▶ [EXERCISE] In the entries below, find the string "TrilayerEvenSectorClosedForm" and return each line holding it.

═══

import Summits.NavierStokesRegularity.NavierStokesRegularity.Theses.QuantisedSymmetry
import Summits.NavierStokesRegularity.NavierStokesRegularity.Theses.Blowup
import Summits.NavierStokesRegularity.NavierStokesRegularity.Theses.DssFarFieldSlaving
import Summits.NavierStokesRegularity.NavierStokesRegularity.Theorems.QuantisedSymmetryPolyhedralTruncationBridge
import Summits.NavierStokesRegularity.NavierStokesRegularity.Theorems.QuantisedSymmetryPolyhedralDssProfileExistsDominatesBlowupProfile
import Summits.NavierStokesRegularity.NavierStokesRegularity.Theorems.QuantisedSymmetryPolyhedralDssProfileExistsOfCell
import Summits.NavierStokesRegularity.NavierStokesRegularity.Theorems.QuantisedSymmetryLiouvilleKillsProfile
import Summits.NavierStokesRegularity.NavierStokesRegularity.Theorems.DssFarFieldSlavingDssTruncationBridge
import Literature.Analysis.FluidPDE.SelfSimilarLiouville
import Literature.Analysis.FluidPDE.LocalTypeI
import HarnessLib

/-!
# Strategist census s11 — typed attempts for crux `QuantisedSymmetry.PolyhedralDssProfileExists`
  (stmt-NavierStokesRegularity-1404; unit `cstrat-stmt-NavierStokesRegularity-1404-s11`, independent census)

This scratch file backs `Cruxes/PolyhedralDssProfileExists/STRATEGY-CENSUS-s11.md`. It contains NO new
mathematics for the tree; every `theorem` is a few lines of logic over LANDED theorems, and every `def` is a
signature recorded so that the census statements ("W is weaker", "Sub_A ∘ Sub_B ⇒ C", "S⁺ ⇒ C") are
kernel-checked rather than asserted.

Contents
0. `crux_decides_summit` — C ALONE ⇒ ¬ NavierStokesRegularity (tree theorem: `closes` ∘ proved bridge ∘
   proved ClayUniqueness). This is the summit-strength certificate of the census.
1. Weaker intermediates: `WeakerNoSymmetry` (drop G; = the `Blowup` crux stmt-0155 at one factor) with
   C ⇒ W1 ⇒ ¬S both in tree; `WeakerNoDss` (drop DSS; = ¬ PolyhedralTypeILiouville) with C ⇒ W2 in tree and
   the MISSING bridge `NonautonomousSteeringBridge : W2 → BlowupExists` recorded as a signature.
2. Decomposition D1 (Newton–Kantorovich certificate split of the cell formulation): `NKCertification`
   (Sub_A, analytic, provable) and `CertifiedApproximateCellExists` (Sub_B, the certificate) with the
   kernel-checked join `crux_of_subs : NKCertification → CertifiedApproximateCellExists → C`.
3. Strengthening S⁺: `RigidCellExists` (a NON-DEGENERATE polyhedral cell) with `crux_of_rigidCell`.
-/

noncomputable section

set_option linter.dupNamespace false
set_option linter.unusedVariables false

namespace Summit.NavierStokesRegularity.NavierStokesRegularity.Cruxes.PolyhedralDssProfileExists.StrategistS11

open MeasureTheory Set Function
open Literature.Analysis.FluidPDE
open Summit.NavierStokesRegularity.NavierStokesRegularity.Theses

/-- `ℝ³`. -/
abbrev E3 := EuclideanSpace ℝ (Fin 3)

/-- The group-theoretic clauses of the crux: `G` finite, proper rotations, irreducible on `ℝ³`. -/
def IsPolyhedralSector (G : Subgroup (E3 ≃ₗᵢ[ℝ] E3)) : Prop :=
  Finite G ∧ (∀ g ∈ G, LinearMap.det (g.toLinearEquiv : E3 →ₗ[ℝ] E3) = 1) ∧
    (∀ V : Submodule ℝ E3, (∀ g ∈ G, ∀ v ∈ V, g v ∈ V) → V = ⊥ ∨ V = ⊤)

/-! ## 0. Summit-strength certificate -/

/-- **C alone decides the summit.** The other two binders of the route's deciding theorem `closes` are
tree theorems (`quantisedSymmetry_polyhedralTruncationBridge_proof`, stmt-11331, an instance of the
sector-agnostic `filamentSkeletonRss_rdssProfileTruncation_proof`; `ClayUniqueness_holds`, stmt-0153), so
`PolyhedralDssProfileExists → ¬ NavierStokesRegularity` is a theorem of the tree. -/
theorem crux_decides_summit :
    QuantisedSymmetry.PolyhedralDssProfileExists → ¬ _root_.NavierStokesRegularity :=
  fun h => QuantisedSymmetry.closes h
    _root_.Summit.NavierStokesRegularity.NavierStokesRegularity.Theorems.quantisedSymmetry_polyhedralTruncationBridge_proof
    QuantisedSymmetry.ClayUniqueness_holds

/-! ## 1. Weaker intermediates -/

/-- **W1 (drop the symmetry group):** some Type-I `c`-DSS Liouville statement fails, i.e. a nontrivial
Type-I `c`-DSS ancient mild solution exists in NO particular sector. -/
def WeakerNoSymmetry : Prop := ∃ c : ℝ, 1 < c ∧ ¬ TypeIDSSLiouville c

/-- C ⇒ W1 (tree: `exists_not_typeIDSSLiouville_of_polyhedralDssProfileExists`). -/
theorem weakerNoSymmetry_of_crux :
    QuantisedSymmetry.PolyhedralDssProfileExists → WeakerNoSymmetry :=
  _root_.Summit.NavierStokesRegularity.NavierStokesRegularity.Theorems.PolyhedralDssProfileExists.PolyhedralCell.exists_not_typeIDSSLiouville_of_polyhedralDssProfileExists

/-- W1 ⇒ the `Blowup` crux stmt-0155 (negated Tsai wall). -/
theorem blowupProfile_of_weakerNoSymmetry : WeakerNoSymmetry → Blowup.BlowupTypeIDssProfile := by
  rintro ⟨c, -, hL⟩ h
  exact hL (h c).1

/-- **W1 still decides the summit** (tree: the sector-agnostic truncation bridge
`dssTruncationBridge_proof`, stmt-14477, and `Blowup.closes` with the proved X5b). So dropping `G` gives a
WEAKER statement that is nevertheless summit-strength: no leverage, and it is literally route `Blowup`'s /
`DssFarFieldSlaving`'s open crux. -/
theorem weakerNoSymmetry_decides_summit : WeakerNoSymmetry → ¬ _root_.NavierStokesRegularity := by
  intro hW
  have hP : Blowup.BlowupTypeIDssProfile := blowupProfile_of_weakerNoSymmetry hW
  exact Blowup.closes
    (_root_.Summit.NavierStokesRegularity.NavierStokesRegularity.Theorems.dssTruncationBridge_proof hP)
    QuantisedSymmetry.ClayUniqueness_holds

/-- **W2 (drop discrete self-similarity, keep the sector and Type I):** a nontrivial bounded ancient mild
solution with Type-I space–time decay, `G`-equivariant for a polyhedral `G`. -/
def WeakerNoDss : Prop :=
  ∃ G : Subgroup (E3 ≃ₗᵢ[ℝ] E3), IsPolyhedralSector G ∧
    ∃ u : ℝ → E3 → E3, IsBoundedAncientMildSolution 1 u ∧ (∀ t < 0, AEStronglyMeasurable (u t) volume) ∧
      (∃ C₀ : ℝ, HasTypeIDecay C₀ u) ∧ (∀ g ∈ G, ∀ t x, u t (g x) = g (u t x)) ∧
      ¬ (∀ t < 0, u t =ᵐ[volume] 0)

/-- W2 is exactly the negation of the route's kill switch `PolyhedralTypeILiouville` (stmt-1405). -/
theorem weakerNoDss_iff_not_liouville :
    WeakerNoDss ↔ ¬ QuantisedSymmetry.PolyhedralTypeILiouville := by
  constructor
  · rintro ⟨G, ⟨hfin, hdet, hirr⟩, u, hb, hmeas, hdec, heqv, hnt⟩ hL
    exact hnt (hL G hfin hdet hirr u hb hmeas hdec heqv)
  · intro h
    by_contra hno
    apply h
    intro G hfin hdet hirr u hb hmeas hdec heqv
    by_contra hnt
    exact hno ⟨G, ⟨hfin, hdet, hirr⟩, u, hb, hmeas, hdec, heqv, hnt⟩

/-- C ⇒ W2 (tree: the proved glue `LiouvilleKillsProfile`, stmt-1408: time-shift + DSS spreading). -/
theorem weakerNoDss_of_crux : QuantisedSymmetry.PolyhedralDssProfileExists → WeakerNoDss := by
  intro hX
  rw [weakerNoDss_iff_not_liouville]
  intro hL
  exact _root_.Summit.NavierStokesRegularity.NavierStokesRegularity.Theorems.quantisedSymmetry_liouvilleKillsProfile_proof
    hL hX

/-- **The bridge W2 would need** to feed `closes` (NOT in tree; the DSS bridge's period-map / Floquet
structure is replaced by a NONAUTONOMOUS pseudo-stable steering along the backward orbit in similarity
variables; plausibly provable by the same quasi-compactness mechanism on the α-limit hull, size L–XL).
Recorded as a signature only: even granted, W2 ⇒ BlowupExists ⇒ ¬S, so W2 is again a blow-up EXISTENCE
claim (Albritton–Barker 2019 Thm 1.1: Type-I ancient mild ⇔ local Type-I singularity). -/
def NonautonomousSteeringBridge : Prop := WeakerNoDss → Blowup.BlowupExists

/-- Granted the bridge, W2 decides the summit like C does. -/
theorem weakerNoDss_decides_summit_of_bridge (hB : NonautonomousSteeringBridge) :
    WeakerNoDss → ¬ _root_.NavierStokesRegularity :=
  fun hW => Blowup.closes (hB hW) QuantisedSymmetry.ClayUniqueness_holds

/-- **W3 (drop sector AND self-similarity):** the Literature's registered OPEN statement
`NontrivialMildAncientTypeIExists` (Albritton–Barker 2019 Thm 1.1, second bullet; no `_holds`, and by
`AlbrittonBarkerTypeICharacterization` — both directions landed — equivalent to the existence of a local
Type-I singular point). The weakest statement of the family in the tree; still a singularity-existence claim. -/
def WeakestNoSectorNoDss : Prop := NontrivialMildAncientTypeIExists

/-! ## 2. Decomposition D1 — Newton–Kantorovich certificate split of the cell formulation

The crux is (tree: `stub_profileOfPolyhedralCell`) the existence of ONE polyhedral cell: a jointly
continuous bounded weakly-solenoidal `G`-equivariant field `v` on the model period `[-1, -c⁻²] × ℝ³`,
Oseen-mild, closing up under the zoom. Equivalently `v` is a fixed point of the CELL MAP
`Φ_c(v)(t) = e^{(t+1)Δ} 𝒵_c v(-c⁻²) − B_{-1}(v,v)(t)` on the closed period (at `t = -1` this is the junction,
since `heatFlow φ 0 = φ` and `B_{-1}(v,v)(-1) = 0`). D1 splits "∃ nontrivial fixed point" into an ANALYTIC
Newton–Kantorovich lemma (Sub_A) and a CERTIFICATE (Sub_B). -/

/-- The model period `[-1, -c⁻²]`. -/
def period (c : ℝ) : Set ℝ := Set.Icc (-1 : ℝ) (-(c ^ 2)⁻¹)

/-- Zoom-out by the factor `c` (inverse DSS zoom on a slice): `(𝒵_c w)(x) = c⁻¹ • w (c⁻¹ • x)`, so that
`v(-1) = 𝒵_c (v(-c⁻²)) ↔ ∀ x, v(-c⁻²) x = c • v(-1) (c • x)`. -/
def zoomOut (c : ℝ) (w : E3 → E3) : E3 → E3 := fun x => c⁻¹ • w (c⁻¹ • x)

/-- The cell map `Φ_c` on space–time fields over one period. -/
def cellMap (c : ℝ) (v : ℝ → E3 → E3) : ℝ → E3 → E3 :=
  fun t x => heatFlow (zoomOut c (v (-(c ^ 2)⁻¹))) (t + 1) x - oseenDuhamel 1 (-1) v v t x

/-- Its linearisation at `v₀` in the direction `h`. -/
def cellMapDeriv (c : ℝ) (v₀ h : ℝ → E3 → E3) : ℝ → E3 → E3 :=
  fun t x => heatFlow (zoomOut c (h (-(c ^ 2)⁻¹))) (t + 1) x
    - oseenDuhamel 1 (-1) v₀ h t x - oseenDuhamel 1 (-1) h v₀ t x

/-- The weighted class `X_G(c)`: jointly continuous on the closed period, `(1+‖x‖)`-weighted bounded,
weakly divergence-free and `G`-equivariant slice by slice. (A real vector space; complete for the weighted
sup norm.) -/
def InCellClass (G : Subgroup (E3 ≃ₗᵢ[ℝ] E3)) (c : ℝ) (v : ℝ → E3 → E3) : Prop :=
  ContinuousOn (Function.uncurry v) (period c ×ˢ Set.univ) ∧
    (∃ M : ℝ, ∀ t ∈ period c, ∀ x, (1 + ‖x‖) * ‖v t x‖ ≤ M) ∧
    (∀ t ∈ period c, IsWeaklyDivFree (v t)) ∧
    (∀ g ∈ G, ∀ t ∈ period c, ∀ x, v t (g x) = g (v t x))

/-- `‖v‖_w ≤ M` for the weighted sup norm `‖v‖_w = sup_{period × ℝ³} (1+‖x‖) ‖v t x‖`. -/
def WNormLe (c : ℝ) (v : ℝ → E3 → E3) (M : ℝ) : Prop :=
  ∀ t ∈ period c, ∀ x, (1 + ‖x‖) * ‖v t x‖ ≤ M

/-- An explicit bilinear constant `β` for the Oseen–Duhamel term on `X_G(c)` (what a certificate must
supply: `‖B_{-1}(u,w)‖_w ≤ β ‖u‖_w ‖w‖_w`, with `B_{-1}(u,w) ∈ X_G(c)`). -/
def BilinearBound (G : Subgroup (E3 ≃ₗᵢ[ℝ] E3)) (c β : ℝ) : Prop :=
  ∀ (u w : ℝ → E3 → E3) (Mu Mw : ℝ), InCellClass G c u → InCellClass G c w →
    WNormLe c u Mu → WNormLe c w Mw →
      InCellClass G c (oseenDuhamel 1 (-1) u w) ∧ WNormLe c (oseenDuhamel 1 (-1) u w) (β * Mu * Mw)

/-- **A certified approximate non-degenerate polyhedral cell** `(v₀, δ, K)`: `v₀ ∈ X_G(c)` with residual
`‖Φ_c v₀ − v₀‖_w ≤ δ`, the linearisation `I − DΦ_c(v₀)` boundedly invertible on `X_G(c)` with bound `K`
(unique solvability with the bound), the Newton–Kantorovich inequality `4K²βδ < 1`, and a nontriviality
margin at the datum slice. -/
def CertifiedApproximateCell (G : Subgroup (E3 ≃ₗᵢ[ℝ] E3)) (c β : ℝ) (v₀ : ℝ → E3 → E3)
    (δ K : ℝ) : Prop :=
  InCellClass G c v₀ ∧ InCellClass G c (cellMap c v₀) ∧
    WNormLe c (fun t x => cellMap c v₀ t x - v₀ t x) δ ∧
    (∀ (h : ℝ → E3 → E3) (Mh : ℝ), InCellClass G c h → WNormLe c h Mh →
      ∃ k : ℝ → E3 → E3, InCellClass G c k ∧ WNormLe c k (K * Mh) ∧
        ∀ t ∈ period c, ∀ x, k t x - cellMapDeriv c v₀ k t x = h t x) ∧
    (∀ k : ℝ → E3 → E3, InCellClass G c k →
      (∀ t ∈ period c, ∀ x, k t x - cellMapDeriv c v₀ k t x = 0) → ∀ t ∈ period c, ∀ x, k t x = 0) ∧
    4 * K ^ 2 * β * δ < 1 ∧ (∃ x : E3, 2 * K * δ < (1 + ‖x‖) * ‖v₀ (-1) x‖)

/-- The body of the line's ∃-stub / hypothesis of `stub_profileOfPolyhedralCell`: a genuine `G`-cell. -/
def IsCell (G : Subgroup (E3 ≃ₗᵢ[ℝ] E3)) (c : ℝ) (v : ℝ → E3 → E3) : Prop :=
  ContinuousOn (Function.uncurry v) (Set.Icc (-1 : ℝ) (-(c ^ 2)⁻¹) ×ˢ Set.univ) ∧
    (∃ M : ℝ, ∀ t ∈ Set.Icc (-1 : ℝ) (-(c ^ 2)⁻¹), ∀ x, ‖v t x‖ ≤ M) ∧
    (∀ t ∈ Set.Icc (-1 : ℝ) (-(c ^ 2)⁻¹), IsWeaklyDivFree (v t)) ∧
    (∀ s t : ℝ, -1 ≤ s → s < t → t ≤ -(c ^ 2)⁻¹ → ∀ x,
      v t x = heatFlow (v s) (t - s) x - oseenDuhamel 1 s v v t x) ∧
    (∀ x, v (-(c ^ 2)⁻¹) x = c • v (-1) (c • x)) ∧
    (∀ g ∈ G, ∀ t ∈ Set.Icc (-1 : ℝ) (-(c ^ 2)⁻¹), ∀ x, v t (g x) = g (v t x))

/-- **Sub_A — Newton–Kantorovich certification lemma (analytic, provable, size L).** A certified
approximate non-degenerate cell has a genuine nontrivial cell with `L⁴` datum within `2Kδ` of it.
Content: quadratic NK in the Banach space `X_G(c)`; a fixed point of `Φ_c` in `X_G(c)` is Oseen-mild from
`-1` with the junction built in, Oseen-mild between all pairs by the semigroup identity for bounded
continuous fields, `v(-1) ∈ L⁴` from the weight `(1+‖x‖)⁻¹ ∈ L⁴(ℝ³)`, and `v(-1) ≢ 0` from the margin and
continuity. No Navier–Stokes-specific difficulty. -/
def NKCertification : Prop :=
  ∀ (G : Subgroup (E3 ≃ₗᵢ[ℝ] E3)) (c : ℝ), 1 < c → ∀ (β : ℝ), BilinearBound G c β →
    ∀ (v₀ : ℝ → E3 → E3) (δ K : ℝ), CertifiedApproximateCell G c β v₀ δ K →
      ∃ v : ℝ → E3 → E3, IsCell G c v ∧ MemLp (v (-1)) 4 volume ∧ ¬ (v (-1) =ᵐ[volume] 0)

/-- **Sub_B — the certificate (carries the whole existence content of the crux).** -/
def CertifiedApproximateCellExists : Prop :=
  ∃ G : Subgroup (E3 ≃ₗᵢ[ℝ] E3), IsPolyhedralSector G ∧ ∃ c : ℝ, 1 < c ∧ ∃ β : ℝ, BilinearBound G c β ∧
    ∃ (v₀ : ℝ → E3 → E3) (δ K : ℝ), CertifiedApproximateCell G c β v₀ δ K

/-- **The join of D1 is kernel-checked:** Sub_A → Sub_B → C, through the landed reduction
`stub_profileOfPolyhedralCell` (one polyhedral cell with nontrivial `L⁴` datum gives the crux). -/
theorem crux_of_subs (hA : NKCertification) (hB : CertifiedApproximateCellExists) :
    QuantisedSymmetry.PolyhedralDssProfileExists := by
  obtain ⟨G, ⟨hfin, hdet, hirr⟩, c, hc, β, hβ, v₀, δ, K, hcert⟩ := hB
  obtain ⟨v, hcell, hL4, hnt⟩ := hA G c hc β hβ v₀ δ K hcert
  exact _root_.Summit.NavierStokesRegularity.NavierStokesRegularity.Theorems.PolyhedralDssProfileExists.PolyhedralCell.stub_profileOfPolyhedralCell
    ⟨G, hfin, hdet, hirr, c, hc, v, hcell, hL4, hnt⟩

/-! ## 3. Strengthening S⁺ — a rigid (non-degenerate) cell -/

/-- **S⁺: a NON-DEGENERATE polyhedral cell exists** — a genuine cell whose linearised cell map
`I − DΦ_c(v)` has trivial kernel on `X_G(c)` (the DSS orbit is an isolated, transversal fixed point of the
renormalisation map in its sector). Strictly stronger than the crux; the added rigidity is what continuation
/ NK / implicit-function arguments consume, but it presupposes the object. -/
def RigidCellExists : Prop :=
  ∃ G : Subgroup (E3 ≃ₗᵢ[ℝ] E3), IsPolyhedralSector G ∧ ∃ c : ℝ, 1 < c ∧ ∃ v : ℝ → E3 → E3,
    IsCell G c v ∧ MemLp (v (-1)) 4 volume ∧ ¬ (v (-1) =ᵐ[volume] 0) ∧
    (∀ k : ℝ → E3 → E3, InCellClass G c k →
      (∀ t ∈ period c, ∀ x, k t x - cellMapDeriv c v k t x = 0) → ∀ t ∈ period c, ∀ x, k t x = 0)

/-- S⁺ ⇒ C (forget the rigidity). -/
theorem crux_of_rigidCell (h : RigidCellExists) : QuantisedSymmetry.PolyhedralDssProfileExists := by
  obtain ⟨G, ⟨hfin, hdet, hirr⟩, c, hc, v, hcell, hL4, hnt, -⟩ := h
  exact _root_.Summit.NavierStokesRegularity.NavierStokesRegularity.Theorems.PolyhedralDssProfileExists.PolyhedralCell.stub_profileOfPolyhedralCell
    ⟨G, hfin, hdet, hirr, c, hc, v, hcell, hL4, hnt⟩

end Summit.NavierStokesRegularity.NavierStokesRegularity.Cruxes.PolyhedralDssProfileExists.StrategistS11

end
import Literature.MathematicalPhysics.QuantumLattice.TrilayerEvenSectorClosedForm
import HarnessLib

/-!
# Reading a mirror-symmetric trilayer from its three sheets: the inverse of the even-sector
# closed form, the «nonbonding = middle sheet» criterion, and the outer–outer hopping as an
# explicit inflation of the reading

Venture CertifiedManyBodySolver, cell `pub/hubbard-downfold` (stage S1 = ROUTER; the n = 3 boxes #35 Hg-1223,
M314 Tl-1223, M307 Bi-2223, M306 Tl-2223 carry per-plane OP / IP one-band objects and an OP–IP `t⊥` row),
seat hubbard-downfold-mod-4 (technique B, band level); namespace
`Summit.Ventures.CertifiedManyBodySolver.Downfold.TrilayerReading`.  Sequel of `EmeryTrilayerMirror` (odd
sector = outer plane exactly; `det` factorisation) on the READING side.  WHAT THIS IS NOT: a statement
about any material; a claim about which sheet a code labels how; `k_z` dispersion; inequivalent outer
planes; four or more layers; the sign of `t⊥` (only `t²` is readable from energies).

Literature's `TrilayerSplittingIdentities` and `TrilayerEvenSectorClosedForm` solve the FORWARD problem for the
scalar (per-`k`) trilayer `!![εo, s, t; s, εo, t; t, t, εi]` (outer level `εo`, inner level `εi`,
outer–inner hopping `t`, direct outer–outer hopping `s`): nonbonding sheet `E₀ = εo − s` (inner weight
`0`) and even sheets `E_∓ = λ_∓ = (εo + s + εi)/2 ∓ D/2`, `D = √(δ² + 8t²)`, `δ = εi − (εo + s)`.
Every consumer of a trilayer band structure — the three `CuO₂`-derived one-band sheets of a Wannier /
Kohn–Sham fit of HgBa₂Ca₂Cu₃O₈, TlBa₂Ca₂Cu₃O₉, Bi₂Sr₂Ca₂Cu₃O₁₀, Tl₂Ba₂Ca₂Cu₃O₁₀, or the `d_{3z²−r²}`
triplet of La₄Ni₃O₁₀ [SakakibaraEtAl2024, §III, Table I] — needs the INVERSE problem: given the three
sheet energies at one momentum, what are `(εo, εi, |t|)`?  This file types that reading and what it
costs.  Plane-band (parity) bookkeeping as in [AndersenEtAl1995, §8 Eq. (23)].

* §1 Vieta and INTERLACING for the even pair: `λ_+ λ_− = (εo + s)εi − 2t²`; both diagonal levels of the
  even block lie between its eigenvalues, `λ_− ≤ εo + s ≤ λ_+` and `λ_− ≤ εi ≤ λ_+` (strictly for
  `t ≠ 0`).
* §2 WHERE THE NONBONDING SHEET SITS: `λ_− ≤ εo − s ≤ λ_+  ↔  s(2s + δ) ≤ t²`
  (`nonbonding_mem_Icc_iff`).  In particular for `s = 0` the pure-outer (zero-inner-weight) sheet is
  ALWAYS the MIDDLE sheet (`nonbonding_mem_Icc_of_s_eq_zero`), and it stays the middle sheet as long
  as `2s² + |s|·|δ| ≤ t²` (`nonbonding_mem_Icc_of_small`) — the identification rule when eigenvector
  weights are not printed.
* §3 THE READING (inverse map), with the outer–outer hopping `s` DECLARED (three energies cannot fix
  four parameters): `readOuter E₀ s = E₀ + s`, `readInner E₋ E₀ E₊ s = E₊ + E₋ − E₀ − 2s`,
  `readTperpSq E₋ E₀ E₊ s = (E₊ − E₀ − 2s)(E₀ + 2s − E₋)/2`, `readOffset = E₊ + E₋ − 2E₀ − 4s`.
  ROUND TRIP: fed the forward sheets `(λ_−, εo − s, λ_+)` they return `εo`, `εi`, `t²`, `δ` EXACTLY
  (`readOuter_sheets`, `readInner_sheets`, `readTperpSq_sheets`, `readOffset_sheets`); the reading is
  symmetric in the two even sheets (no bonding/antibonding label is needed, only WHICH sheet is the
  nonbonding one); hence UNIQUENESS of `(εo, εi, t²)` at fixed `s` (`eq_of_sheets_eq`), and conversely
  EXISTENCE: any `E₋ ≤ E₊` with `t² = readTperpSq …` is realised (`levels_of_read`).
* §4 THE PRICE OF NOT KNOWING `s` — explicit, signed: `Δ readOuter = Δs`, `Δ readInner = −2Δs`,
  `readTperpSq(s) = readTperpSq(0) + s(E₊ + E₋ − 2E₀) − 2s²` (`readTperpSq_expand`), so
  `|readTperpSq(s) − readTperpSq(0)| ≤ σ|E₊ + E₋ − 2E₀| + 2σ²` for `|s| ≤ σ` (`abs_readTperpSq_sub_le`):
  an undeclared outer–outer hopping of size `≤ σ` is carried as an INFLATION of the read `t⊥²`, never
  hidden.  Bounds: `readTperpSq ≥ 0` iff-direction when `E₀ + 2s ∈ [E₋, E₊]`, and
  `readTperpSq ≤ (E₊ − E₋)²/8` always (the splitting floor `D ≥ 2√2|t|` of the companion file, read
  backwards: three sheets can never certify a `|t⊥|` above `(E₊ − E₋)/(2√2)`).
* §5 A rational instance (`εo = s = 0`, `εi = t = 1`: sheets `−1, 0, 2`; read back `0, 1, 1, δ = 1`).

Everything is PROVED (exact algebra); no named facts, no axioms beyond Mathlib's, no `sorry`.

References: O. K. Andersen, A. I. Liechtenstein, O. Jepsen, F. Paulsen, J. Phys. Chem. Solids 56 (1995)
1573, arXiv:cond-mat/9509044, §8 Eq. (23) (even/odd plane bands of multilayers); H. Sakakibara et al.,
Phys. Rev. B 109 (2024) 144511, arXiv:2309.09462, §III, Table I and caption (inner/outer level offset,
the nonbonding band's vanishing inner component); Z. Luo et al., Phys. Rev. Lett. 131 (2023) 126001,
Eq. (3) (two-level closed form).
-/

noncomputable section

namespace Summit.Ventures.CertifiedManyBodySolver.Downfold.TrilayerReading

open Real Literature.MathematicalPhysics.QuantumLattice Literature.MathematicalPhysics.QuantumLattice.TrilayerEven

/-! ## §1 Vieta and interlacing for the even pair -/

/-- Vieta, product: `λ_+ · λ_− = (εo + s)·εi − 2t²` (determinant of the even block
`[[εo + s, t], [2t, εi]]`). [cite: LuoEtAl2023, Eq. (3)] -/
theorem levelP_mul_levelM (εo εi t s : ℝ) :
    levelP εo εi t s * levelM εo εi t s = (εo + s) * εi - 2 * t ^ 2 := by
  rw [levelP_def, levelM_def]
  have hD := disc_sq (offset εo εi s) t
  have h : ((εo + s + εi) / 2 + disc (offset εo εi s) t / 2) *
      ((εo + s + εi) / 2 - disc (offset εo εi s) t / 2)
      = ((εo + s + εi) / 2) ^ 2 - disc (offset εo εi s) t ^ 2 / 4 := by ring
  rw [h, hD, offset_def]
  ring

═══

▶ [EXERCISE SOLUTION]
import Literature.MathematicalPhysics.QuantumLattice.TrilayerEvenSectorClosedForm
Literature's `TrilayerSplittingIdentities` and `TrilayerEvenSectorClosedForm` solve the FORWARD problem for the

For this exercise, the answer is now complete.